import Mathlib.Analysis.SpecialFunctions.Gaussian.FourierTransform
import Mathlib.Analysis.SpecialFunctions.Integrals.Basic
import Mathlib.MeasureTheory.Integral.Prod
import Mathlib.MeasureTheory.Integral.DominatedConvergence
import Mathlib.Analysis.SpecialFunctions.ImproperIntegrals
import HarnessLib

/-!
# The Gaussian filter of Hastings–Koma / Nachtergaele–Sims (analytic lemmas)

Sibling proof file of `Literature/MathematicalPhysics/QuantumLattice/LiebRobinson.lean`, first of the
files discharging the named fact `hastings_koma` (exponential clustering of gapped ground states,
Hastings–Koma CMP **265** (2006) Thm. 8 / Nachtergaele–Sims CMP **265** (2006) Thm. 2). This file
contains **theorems only** and no matrices: it is the real/complex analysis of the "filter function"
step of the printed proofs, isolated from the operator algebra.

## Content (HK06 §3, Lemma 14 = NS06 §3.2, Lemma 1, in finite-truncation form)

The printed proofs extract the "negative-frequency part" of the time-dependent correlation
`t ↦ ⟨Ω, [A, τ_t(B)] Ω⟩` with the kernel `lim_{T→∞} lim_{ε↓0} (i/2π) e^{-αt²}/(t + iε)` on `[-T, T]`,
i.e. `δ(t)/2 + (i/2π) PV e^{-αt²}/t`, whose Fourier transform is a Gaussian-smoothed Heaviside
function (HK06 Lemma 14: `= 1 + O(e^{-ΔE²/4α})` for energies `E ≥ ΔE`, `O(e^{-ΔE²/4α})` for
`E ≤ -ΔE`). We formalise exactly this mechanism, with the principal value written out by hand:

* `integral_cos_mul_gaussian`: `∫ cos(st) e^{-αt²} dt = √(π/α) e^{-s²/4α}` (Mathlib's
  `integral_cexp_quadratic`, real part);
* `integral_sinc_gaussian_eq`: `∫ (∫₀^Δ cos(st) ds) e^{-αt²} dt = √(π/α) ∫₀^Δ e^{-s²/4α} ds`
  (Fubini; `∫₀^Δ cos(st) ds = sin(Δt)/t` is the PV kernel applied to the mode `e^{itΔ}`);
* `gaussian_tail_bounds`: `0 ≤ π - √(π/α)∫₀^Δ e^{-s²/4α} ≤ 2π e^{-Δ²/4α}` for `Δ ≥ 0` (HK06
  Lemma 14, the two cases, with the harmless constant `2`);
* `abstract_clustering_bound`: the **assembly of HK06 §3 / NS06 §3.2 for a finite spectral
  resolution**. Given modes `Δᵢ ≥ 0` with `Δ_{i₀} = 0` and `Δᵢ ≥ γ` otherwise (the gap), weights
  `aᵢ, bᵢ` (the matrix elements `⟨Ω,Aψᵢ⟩⟨ψᵢ,BΩ⟩`, `⟨Ω,Bψᵢ⟩⟨ψᵢ,AΩ⟩`) with `a_{i₀} = b_{i₀}` and
  `Σ|aᵢ|, Σ|bᵢ| ≤ K`, and the function `h(t) = Σᵢ (aᵢe^{itΔᵢ} - bᵢe^{-itΔᵢ})`
  (`= ⟨Ω,[A,τ_t(B)]Ω⟩`) obeying a Lipschitz bound at `0`, a Lieb–Robinson-type bound
  `|h(t)| ≤ c₂e^{κ|t|}` and a trivial bound `|h| ≤ c₃`, the "connected correlation"
  `Σ_{i ≠ i₀} aᵢ` (`= ⟨AB⟩ - ⟨A⟩⟨B⟩`) is bounded by
  `|h(0)|/2 + 2K e^{-γ²/4α} + (c₁t₁/2 + c₂e^{κT}T/t₁ + c₃e^{-αT²}/(αT²))/π`
  for any `0 < t₁ ≤ T` — the three last terms being the time integral split at `t₁` and `T`
  exactly as in the proof of HK06 Thm. 8 (the split `|t| ≤ cℓ`, `|t| > cℓ`) / NS06 §3.2.

Deviations from print: the limits `T → ∞`, `ε ↓ 0` are replaced by finite bookkeeping; the
Lieb–Robinson input is used without the factor `(e^{v|t|} - 1)`, so the `1/t` singularity at `0`
is controlled by the separate Lipschitz hypothesis (split at `t₁`); the Gaussian tail is bounded by
`2π e^{-Δ²/4α}` instead of `(π) e^{-Δ²/4α}`.

## Sources

* M. B. Hastings, T. Koma, *Spectral gap and exponential decay of correlations*, CMP **265** (2006)
  781–804, §3 and Lemma 14 (arXiv:math-ph/0507008, pp. 6–7). [HastingsKomaCMP2006]
* B. Nachtergaele, R. Sims, *Lieb–Robinson bounds and the exponential clustering theorem*, CMP
  **265** (2006) 119–130, §3.2 and Lemma 1 (arXiv:math-ph/0506030, pp. 6–8). [NachtergaeleSimsCMP2006]

Mathlib: `integral_cexp_quadratic`, `integral_gaussian(_Ioi)`, `intervalIntegral_integral_swap`,
`integral_comp_abs`, `integral_exp_mul_Ioi`, `intervalIntegral.norm_integral_le_of_norm_le_const`.
-/

noncomputable section

open Real MeasureTheory Set Complex Finset

namespace Literature.MathematicalPhysics.QuantumLattice

/-! ### Gaussian integrals -/

/-- `√(π/α) · √(π/(1/(4α))) = 2π` (bookkeeping of the two Gaussian normalisations). [folklore] -/
theorem sqrt_pi_div_mul_sqrt (α : ℝ) (hα : 0 < α) : √(π / α) * √(π / (1 / (4 * α))) = 2 * π := by
  rw [← Real.sqrt_mul (by positivity)]
  have : π / α * (π / (1 / (4 * α))) = (2 * π) ^ 2 := by field_simp; ring
  rw [this, Real.sqrt_sq (by positivity)]

/-- **The cosine transform of a Gaussian**: `∫ cos(st) e^{-αt²} dt = √(π/α) e^{-s²/(4α)}` (real part
of Mathlib's `integral_cexp_quadratic`). HK06 Lemma 14, proof, eq. "Using the Fourier
transformation, `e^{-iEt}e^{-αt²} = (1/2π)√(π/α)∫ exp[-(ω+E)²/4α] e^{iωt} dω`". [folklore] -/
theorem integral_cos_mul_gaussian {α : ℝ} (hα : 0 < α) (s : ℝ) :
    ∫ t : ℝ, Real.cos (s * t) * Real.exp (-α * t ^ 2) = √(π / α) * Real.exp (-s ^ 2 / (4 * α)) := by
  have hb : (-(α : ℂ)).re < 0 := by simp [hα]
  have key := integral_cexp_quadratic hb (s * I) 0
  have hint := integrable_cexp_quadratic' hb (s * I) 0
  have hre : ∀ x : ℝ, (cexp (-(α:ℂ) * (x : ℂ) ^ 2 + (s : ℂ) * I * x + 0)).re =
      Real.cos (s * x) * Real.exp (-α * x ^ 2) := by
    intro x
    have : -(α:ℂ) * (x : ℂ) ^ 2 + (s : ℂ) * I * x + 0 = ((-α * x ^ 2 : ℝ) : ℂ) + ((s * x : ℝ) : ℂ) * I := by
      push_cast; ring
    rw [this, Complex.exp_re]
    simp only [Complex.add_re, Complex.add_im, Complex.ofReal_re, Complex.ofReal_im, Complex.mul_re,
      Complex.mul_im, Complex.I_re, Complex.I_im, mul_zero, mul_one, sub_zero, zero_add, add_zero]
    ring
  have h1 := integral_re hint
  simp only [RCLike.re_to_complex, hre] at h1
  rw [h1, key]
  have h2 : (↑π / - -(α:ℂ)) ^ (1 / 2 : ℂ) = ((√(π / α) : ℝ) : ℂ) := by
    rw [neg_neg, Real.sqrt_eq_rpow, Complex.ofReal_cpow (by positivity)]
    push_cast
    rfl
  have h3 : cexp (0 - ((s : ℂ) * I) ^ 2 / (4 * -(α:ℂ))) = ((Real.exp (-s ^ 2 / (4 * α)) : ℝ) : ℂ) := by
    rw [Complex.ofReal_exp]
    congr 1
    push_cast
    field_simp
    ring_nf
    simp [Complex.I_sq]
  rw [h2, h3, ← Complex.ofReal_mul, Complex.ofReal_re]

/-- **Fubini step of the filter**: `∫ (∫₀^Δ cos(st) ds) e^{-αt²} dt = √(π/α) ∫₀^Δ e^{-s²/4α} ds`
for `Δ ≥ 0` (the inner integral is `sin(Δt)/t`, the principal-value kernel applied to one
spectral mode). HK06 Lemma 14 (the Gaussian-smoothed Heaviside function as the Fourier transform of
the kernel); NS06 Lemma 1. [cite: HastingsKomaCMP2006, Lemma 14] -/
theorem integral_sinc_gaussian_eq {α : ℝ} (hα : 0 < α) {Δ : ℝ} (hΔ : 0 ≤ Δ) :
    ∫ t : ℝ, (∫ s in (0:ℝ)..Δ, Real.cos (s * t)) * Real.exp (-α * t ^ 2) =
      √(π / α) * ∫ s in (0:ℝ)..Δ, Real.exp (-s ^ 2 / (4 * α)) := by
  have hint : Integrable (Function.uncurry fun (s t : ℝ) => Real.cos (s * t) * Real.exp (-α * t ^ 2))
      ((volume.restrict (Set.uIoc 0 Δ)).prod volume) := by
    rw [Set.uIoc_of_le hΔ]
    have hg : Integrable (fun z : ℝ × ℝ => (1 : ℝ) * Real.exp (-α * z.2 ^ 2))
        ((volume.restrict (Set.Ioc 0 Δ)).prod volume) :=
      (integrable_const (1 : ℝ)).mul_prod (integrable_exp_neg_mul_sq hα)
    refine hg.mono' ?_ (Filter.Eventually.of_forall fun z => ?_)
    · exact Continuous.aestronglyMeasurable (by fun_prop)
    · obtain ⟨s, t⟩ := z
      simp only [Function.uncurry_apply_pair]
      rw [Real.norm_eq_abs, abs_mul, Real.abs_exp, one_mul]
      exact mul_le_of_le_one_left (Real.exp_pos _).le (Real.abs_cos_le_one _)
  have hswap := intervalIntegral_integral_swap hint
  simp_rw [← intervalIntegral.integral_mul_const]
  rw [← hswap]
  simp_rw [integral_cos_mul_gaussian hα, intervalIntegral.integral_const_mul]

/-- **HK06 Lemma 14, the two estimates**: for `Δ ≥ 0`,
`0 ≤ π - √(π/α) ∫₀^Δ e^{-s²/4α} ds ≤ 2π e^{-Δ²/(4α)}` (the complement is the Gaussian tail
`√(π/α)∫_Δ^∞ e^{-s²/4α} ds`, bounded by completing `s² ≥ Δ² + (s-Δ)²`; the printed constant is `π`).
[cite: HastingsKomaCMP2006, Lemma 14] -/
theorem gaussian_tail_bounds {α : ℝ} (hα : 0 < α) {Δ : ℝ} (hΔ : 0 ≤ Δ) :
    0 ≤ π - √(π / α) * ∫ s in (0:ℝ)..Δ, Real.exp (-s ^ 2 / (4 * α)) ∧
    π - √(π / α) * ∫ s in (0:ℝ)..Δ, Real.exp (-s ^ 2 / (4 * α)) ≤
      2 * π * Real.exp (-Δ ^ 2 / (4 * α)) := by
  set g : ℝ → ℝ := fun s => Real.exp (-s ^ 2 / (4 * α)) with hg
  have hb : 0 < 1 / (4 * α) := by positivity
  have hg' : g = fun s => Real.exp (-(1 / (4 * α)) * s ^ 2) := by
    funext s; simp only [hg]; congr 1; field_simp
  have hg_int : Integrable g := by rw [hg']; exact integrable_exp_neg_mul_sq hb
  have hIoi0 : √(π / α) * ∫ s in Ioi 0, g s = π := by
    rw [hg', integral_gaussian_Ioi (1 / (4 * α)), ← mul_div_assoc, sqrt_pi_div_mul_sqrt α hα]
    ring
  have hsplit : ∫ s in Ioi 0, g s = (∫ s in (0:ℝ)..Δ, g s) + ∫ s in Ioi Δ, g s := by
    rw [intervalIntegral.integral_of_le hΔ, ← setIntegral_union (Set.Ioc_disjoint_Ioi_same)
      measurableSet_Ioi hg_int.integrableOn hg_int.integrableOn, Set.Ioc_union_Ioi_eq_Ioi hΔ]
  have key : π - √(π / α) * ∫ s in (0:ℝ)..Δ, g s = √(π / α) * ∫ s in Ioi Δ, g s := by
    have h := hIoi0
    rw [hsplit, mul_add] at h
    linarith
  have htail_nonneg : 0 ≤ ∫ s in Ioi Δ, g s :=
    setIntegral_nonneg measurableSet_Ioi fun s _ => (Real.exp_pos _).le
  have hshift_int : Integrable fun s : ℝ => Real.exp (-Δ ^ 2 / (4 * α)) * g (s - Δ) :=
    (hg_int.comp_sub_right Δ).const_mul _
  have htail_le : ∫ s in Ioi Δ, g s ≤ Real.exp (-Δ ^ 2 / (4 * α)) * (2 * √(π / (1 / (4 * α))) / 2) := by
    calc ∫ s in Ioi Δ, g s ≤ ∫ s in Ioi Δ, Real.exp (-Δ ^ 2 / (4 * α)) * g (s - Δ) := by
          refine setIntegral_mono_on hg_int.integrableOn hshift_int.integrableOn measurableSet_Ioi
            fun s hs => ?_
          simp only [hg, ← Real.exp_add]
          refine Real.exp_le_exp.2 ?_
          rw [← add_div, div_le_div_iff_of_pos_right (by positivity)]
          have hs' : Δ ≤ s := le_of_lt hs
          nlinarith
      _ ≤ ∫ s, Real.exp (-Δ ^ 2 / (4 * α)) * g (s - Δ) :=
          setIntegral_le_integral hshift_int (Filter.Eventually.of_forall fun s => by
            simp only [Pi.zero_apply, hg]; positivity)
      _ = Real.exp (-Δ ^ 2 / (4 * α)) * ∫ s, g s := by
          rw [integral_const_mul]
          congr 1
          exact integral_sub_right_eq_self g Δ
      _ = Real.exp (-Δ ^ 2 / (4 * α)) * (2 * √(π / (1 / (4 * α))) / 2) := by
          rw [hg', integral_gaussian]; ring
  have h2 : √(π / α) * ∫ s in Ioi Δ, g s ≤ 2 * π * Real.exp (-Δ ^ 2 / (4 * α)) := by
    calc √(π / α) * ∫ s in Ioi Δ, g s
        ≤ √(π / α) * (Real.exp (-Δ ^ 2 / (4 * α)) * (2 * √(π / (1 / (4 * α))) / 2)) :=
          mul_le_mul_of_nonneg_left htail_le (Real.sqrt_nonneg _)
      _ = (√(π / α) * √(π / (1 / (4 * α)))) * Real.exp (-Δ ^ 2 / (4 * α)) := by ring
      _ = 2 * π * Real.exp (-Δ ^ 2 / (4 * α)) := by rw [sqrt_pi_div_mul_sqrt α hα]
  rw [key]
  exact ⟨mul_nonneg (Real.sqrt_nonneg _) htail_nonneg, h2⟩

/-! ### The principal-value kernel on one mode -/

/-- The principal-value kernel on one mode: `∫₀^Δ cos(st) ds = sin(Δt)/t` for `t ≠ 0`.
NS06 §3.2 (the kernel `e^{-αt²}/t` against `e^{itΔ}`). [folklore] -/
theorem intervalIntegral_cos_mul_eq_sin_div (Δ : ℝ) {t : ℝ} (ht : t ≠ 0) :
    ∫ s in (0:ℝ)..Δ, Real.cos (s * t) = Real.sin (Δ * t) / t := by
  rw [intervalIntegral.integral_comp_mul_right (fun u => Real.cos u) ht, integral_cos]
  simp [smul_eq_mul, div_eq_inv_mul]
_ _ _ _ _ _ _
TASK BRIEF:
Please return every line from the first one in the records above down to the line containing "import Mathlib.MeasureTheory.Integral.DominatedConvergence", including both, exactly as written and nothing more.

YOUR RESPONSE:
import Mathlib.Analysis.SpecialFunctions.Gaussian.FourierTransform
import Mathlib.Analysis.SpecialFunctions.Integrals.Basic
import Mathlib.MeasureTheory.Integral.Prod
import Mathlib.MeasureTheory.Integral.DominatedConvergence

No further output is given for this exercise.